*** Block opens ***
import Mathlib
import HarnessLib
import HarnessLib.Audit
import Summits.Parity.Statement
import HarnessLib.Audit.Status.Attr
/-- ℓ = 3 survival criterion (m ≥ 1, 3 ∤ y₁): some root of −4 survives to level m iff 3^m ∣ y₂ and 3^m ∣ y₃(y₃² − y₁²) -/
theorem level3_iff (m : ℕ) (hm : 1 ≤ m) (c₁ c₂ c₃ : ℤ) (hc : (2 : ℤ) ∣ c₁ - c₃) (h3 : ¬ (3 : ℤ) ∣ c₁) :
    (∃ s₁ s₂ s₃ : ℤ, IsRoot4 s₁ s₂ s₃ ∧ InLat (3 ^ m) S3 (s₁, s₂, s₃) (c₁, c₂, c₃)) ↔
      (3 : ℤ) ^ m ∣ c₂ ∧ (3 : ℤ) ^ m ∣ c₃ * (c₃ ^ 2 - c₁ ^ 2) := by
  have h3m : (3 : ℤ) ∣ 3 ^ m := dvd_pow_self 3 (by omega)
  have hcop : IsCoprime ((3 : ℤ) ^ m) c₁ := (isCoprime_three_of_not_dvd h3).pow_left
  constructor
  · rintro ⟨s₁, s₂, s₃, hs, hL⟩
    rw [inLat3_iff m _ _ _ _ _ _ (root4_parity hs) hc] at hL
    obtain ⟨b, d₁, d₂, d₃⟩ := hL
    -- b is a unit mod 3: if 3 ∣ b then 3 ∣ s₁ ∈ {±1, ±2}
    have hb : ¬ (3 : ℤ) ∣ b := by
      rintro ⟨k, rfl⟩
      obtain ⟨q₁, hq₁⟩ := d₁
      have h3s : (3 : ℤ) ∣ s₁ := by
        have e : s₁ = 3 * (k * c₁) + 3 ^ m * q₁ := by linear_combination hq₁
        rw [e]
        exact dvd_add (dvd_mul_right _ _) (Dvd.dvd.mul_right h3m _)
      rcases hs with ⟨-, h | h | h | h | h | h⟩ <;> obtain ⟨rfl, -⟩ := h <;> omega
    have hbm : IsCoprime ((3 : ℤ) ^ m) b := (isCoprime_three_of_not_dvd hb).pow_left
    have hc2 : (3 : ℤ) ^ m ∣ c₂ := by
      have e0 : s₂ = 0 := hs.1
      rw [e0] at d₂
      refine hbm.dvd_of_dvd_mul_left ?_
      have e : b * c₂ = -(0 - b * c₂) := by ring
      rw [e, dvd_neg]; exact d₂
    refine ⟨hc2, ?_⟩
    obtain ⟨rfl, h | h | h | h | h | h⟩ := hs <;> obtain ⟨rfl, rfl⟩ := h
    · -- s = (2, 0, 0): 3^m ∣ c₃
      have hc3 : (3 : ℤ) ^ m ∣ c₃ := by
        refine hbm.dvd_of_dvd_mul_left ?_
        have e : b * c₃ = -(0 - b * c₃) := by ring
        rw [e, dvd_neg]; exact d₃
      exact Dvd.dvd.mul_right hc3 _
    · -- s = (−2, 0, 0)
      have hc3 : (3 : ℤ) ^ m ∣ c₃ := by
        refine hbm.dvd_of_dvd_mul_left ?_
        have e : b * c₃ = -(0 - b * c₃) := by ring
        rw [e, dvd_neg]; exact d₃
      exact Dvd.dvd.mul_right hc3 _
    · -- s = (1, 0, 1): 3^m ∣ c₃ − c₁
      have hd : (3 : ℤ) ^ m ∣ c₃ - c₁ := by
        refine hbm.dvd_of_dvd_mul_left ?_
        have e : b * (c₃ - c₁) = (1 - b * c₁) - (1 - b * c₃) := by ring
        rw [e]; exact dvd_sub d₁ d₃
      have e : c₃ * (c₃ ^ 2 - c₁ ^ 2) = (c₃ - c₁) * (c₃ * (c₃ + c₁)) := by ring
      rw [e]; exact Dvd.dvd.mul_right hd _
    · -- s = (1, 0, −1): 3^m ∣ c₃ + c₁
      have hd : (3 : ℤ) ^ m ∣ c₃ + c₁ := by
        refine hbm.dvd_of_dvd_mul_left ?_
        have e : b * (c₃ + c₁) = -((1 - b * c₁) + (-1 - b * c₃)) := by ring
        rw [e, dvd_neg]; exact dvd_add d₁ d₃
      have e : c₃ * (c₃ ^ 2 - c₁ ^ 2) = (c₃ + c₁) * (c₃ * (c₃ - c₁)) := by ring
      rw [e]; exact Dvd.dvd.mul_right hd _
    · -- s = (−1, 0, 1): 3^m ∣ c₃ + c₁
      have hd : (3 : ℤ) ^ m ∣ c₃ + c₁ := by
        refine hbm.dvd_of_dvd_mul_left ?_
        have e : b * (c₃ + c₁) = -((-1 - b * c₁) + (1 - b * c₃)) := by ring
        rw [e, dvd_neg]; exact dvd_add d₁ d₃
      have e : c₃ * (c₃ ^ 2 - c₁ ^ 2) = (c₃ + c₁) * (c₃ * (c₃ - c₁)) := by ring
      rw [e]; exact Dvd.dvd.mul_right hd _
    · -- s = (−1, 0, −1): 3^m ∣ c₃ − c₁
      have hd : (3 : ℤ) ^ m ∣ c₃ - c₁ := by
        refine hbm.dvd_of_dvd_mul_left ?_
        have e : b * (c₃ - c₁) = (-1 - b * c₁) - (-1 - b * c₃) := by ring
        rw [e]; exact dvd_sub d₁ d₃
      have e : c₃ * (c₃ ^ 2 - c₁ ^ 2) = (c₃ - c₁) * (c₃ * (c₃ + c₁)) := by ring
      rw [e]; exact Dvd.dvd.mul_right hd _
  · rintro ⟨hc2, hprod⟩
    obtain ⟨u, v, huv⟩ := id hcop
    have h1v : (3 : ℤ) ^ m ∣ 1 - v * c₁ := ⟨u, by linear_combination (-1) * huv⟩
    -- which of c₃, c₃ − c₁, c₃ + c₁ is divisible by 3 (at most one is, since 3 ∤ c₁)
    have eprod : c₃ * (c₃ ^ 2 - c₁ ^ 2) = c₃ * ((c₃ - c₁) * (c₃ + c₁)) := by ring
    rw [eprod] at hprod
    have h3prod : (3 : ℤ) ∣ c₃ * ((c₃ - c₁) * (c₃ + c₁)) := dvd_trans h3m hprod
    rcases Int.prime_three.dvd_mul.mp h3prod with k | k
    · -- 3 ∣ c₃: root (2, 0, 0) with b = 2v
      have n1 : ¬ (3 : ℤ) ∣ c₃ - c₁ := fun h => h3 (by omega)
      have n2 : ¬ (3 : ℤ) ∣ c₃ + c₁ := fun h => h3 (by omega)
      have cop : IsCoprime ((3 : ℤ) ^ m) ((c₃ - c₁) * (c₃ + c₁)) :=
        ((isCoprime_three_of_not_dvd n1).pow_left).mul_right ((isCoprime_three_of_not_dvd n2).pow_left)
      have hc3 : (3 : ℤ) ^ m ∣ c₃ := cop.dvd_of_dvd_mul_right hprod
      refine ⟨2, 0, 0, ⟨rfl, Or.inl ⟨rfl, rfl⟩⟩, ?_⟩
      rw [inLat3_iff m 2 0 0 c₁ c₂ c₃ (by norm_num) hc]
      refine ⟨2 * v, ?_, ?_, ?_⟩
      · have e : 2 - 2 * v * c₁ = 2 * (1 - v * c₁) := by ring
        rw [e]; exact Dvd.dvd.mul_left h1v _
      · have e : 0 - 2 * v * c₂ = -(2 * v) * c₂ := by ring
        rw [e]; exact Dvd.dvd.mul_left hc2 _
      · have e : 0 - 2 * v * c₃ = -(2 * v) * c₃ := by ring
        rw [e]; exact Dvd.dvd.mul_left hc3 _
    · rcases Int.prime_three.dvd_mul.mp k with k | k
      · -- 3 ∣ c₃ − c₁: root (1, 0, 1) with b = v
        have n1 : ¬ (3 : ℤ) ∣ c₃ := fun h => h3 (by omega)
        have n2 : ¬ (3 : ℤ) ∣ c₃ + c₁ := fun h => h3 (by omega)
        have hd : (3 : ℤ) ^ m ∣ c₃ - c₁ :=
          ((isCoprime_three_of_not_dvd n2).pow_left).dvd_of_dvd_mul_right
            (((isCoprime_three_of_not_dvd n1).pow_left).dvd_of_dvd_mul_left hprod)
        refine ⟨1, 0, 1, ⟨rfl, Or.inr (Or.inr (Or.inl ⟨rfl, rfl⟩))⟩, ?_⟩
        rw [inLat3_iff m 1 0 1 c₁ c₂ c₃ (by norm_num) hc]
        refine ⟨v, h1v, ?_, ?_⟩
        · have e : 0 - v * c₂ = -v * c₂ := by ring
          rw [e]; exact Dvd.dvd.mul_left hc2 _
        · have e : 1 - v * c₃ = (1 - v * c₁) - v * (c₃ - c₁) := by ring
          rw [e]; exact dvd_sub h1v (Dvd.dvd.mul_left hd _)
      · -- 3 ∣ c₃ + c₁: root (1, 0, −1) with b = v
        have n1 : ¬ (3 : ℤ) ∣ c₃ := fun h => h3 (by omega)
        have n2 : ¬ (3 : ℤ) ∣ c₃ - c₁ := fun h => h3 (by omega)
        have hd : (3 : ℤ) ^ m ∣ c₃ + c₁ :=
          ((isCoprime_three_of_not_dvd n2).pow_left).dvd_of_dvd_mul_left
            (((isCoprime_three_of_not_dvd n1).pow_left).dvd_of_dvd_mul_left hprod)
        refine ⟨1, 0, -1, ⟨rfl, Or.inr (Or.inr (Or.inr (Or.inl ⟨rfl, rfl⟩)))⟩, ?_⟩
        rw [inLat3_iff m 1 0 (-1) c₁ c₂ c₃ (by norm_num) hc]
        refine ⟨v, h1v, ?_, ?_⟩
        · have e : 0 - v * c₂ = -v * c₂ := by ring
          rw [e]; exact Dvd.dvd.mul_left hc2 _
        · have e : -1 - v * c₃ = -(1 - v * c₁) - v * (c₃ + c₁) := by ring
          rw [e]; exact dvd_sub (dvd_neg.mpr h1v) (Dvd.dvd.mul_left hd _)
*** Block closes ***
— Work required —
Emit, unaltered, the lines from the top of the listing down through the line that holds "rw [inLat3_iff m _"; emit nothing else.

— Output below —
import Mathlib
import HarnessLib
import HarnessLib.Audit
import Summits.Parity.Statement
import HarnessLib.Audit.Status.Attr
/-- ℓ = 3 survival criterion (m ≥ 1, 3 ∤ y₁): some root of −4 survives to level m iff 3^m ∣ y₂ and 3^m ∣ y₃(y₃² − y₁²) -/
theorem level3_iff (m : ℕ) (hm : 1 ≤ m) (c₁ c₂ c₃ : ℤ) (hc : (2 : ℤ) ∣ c₁ - c₃) (h3 : ¬ (3 : ℤ) ∣ c₁) :
    (∃ s₁ s₂ s₃ : ℤ, IsRoot4 s₁ s₂ s₃ ∧ InLat (3 ^ m) S3 (s₁, s₂, s₃) (c₁, c₂, c₃)) ↔
      (3 : ℤ) ^ m ∣ c₂ ∧ (3 : ℤ) ^ m ∣ c₃ * (c₃ ^ 2 - c₁ ^ 2) := by
  have h3m : (3 : ℤ) ∣ 3 ^ m := dvd_pow_self 3 (by omega)
  have hcop : IsCoprime ((3 : ℤ) ^ m) c₁ := (isCoprime_three_of_not_dvd h3).pow_left
  constructor
  · rintro ⟨s₁, s₂, s₃, hs, hL⟩
    rw [inLat3_iff m _ _ _ _ _ _ (root4_parity hs) hc] at hL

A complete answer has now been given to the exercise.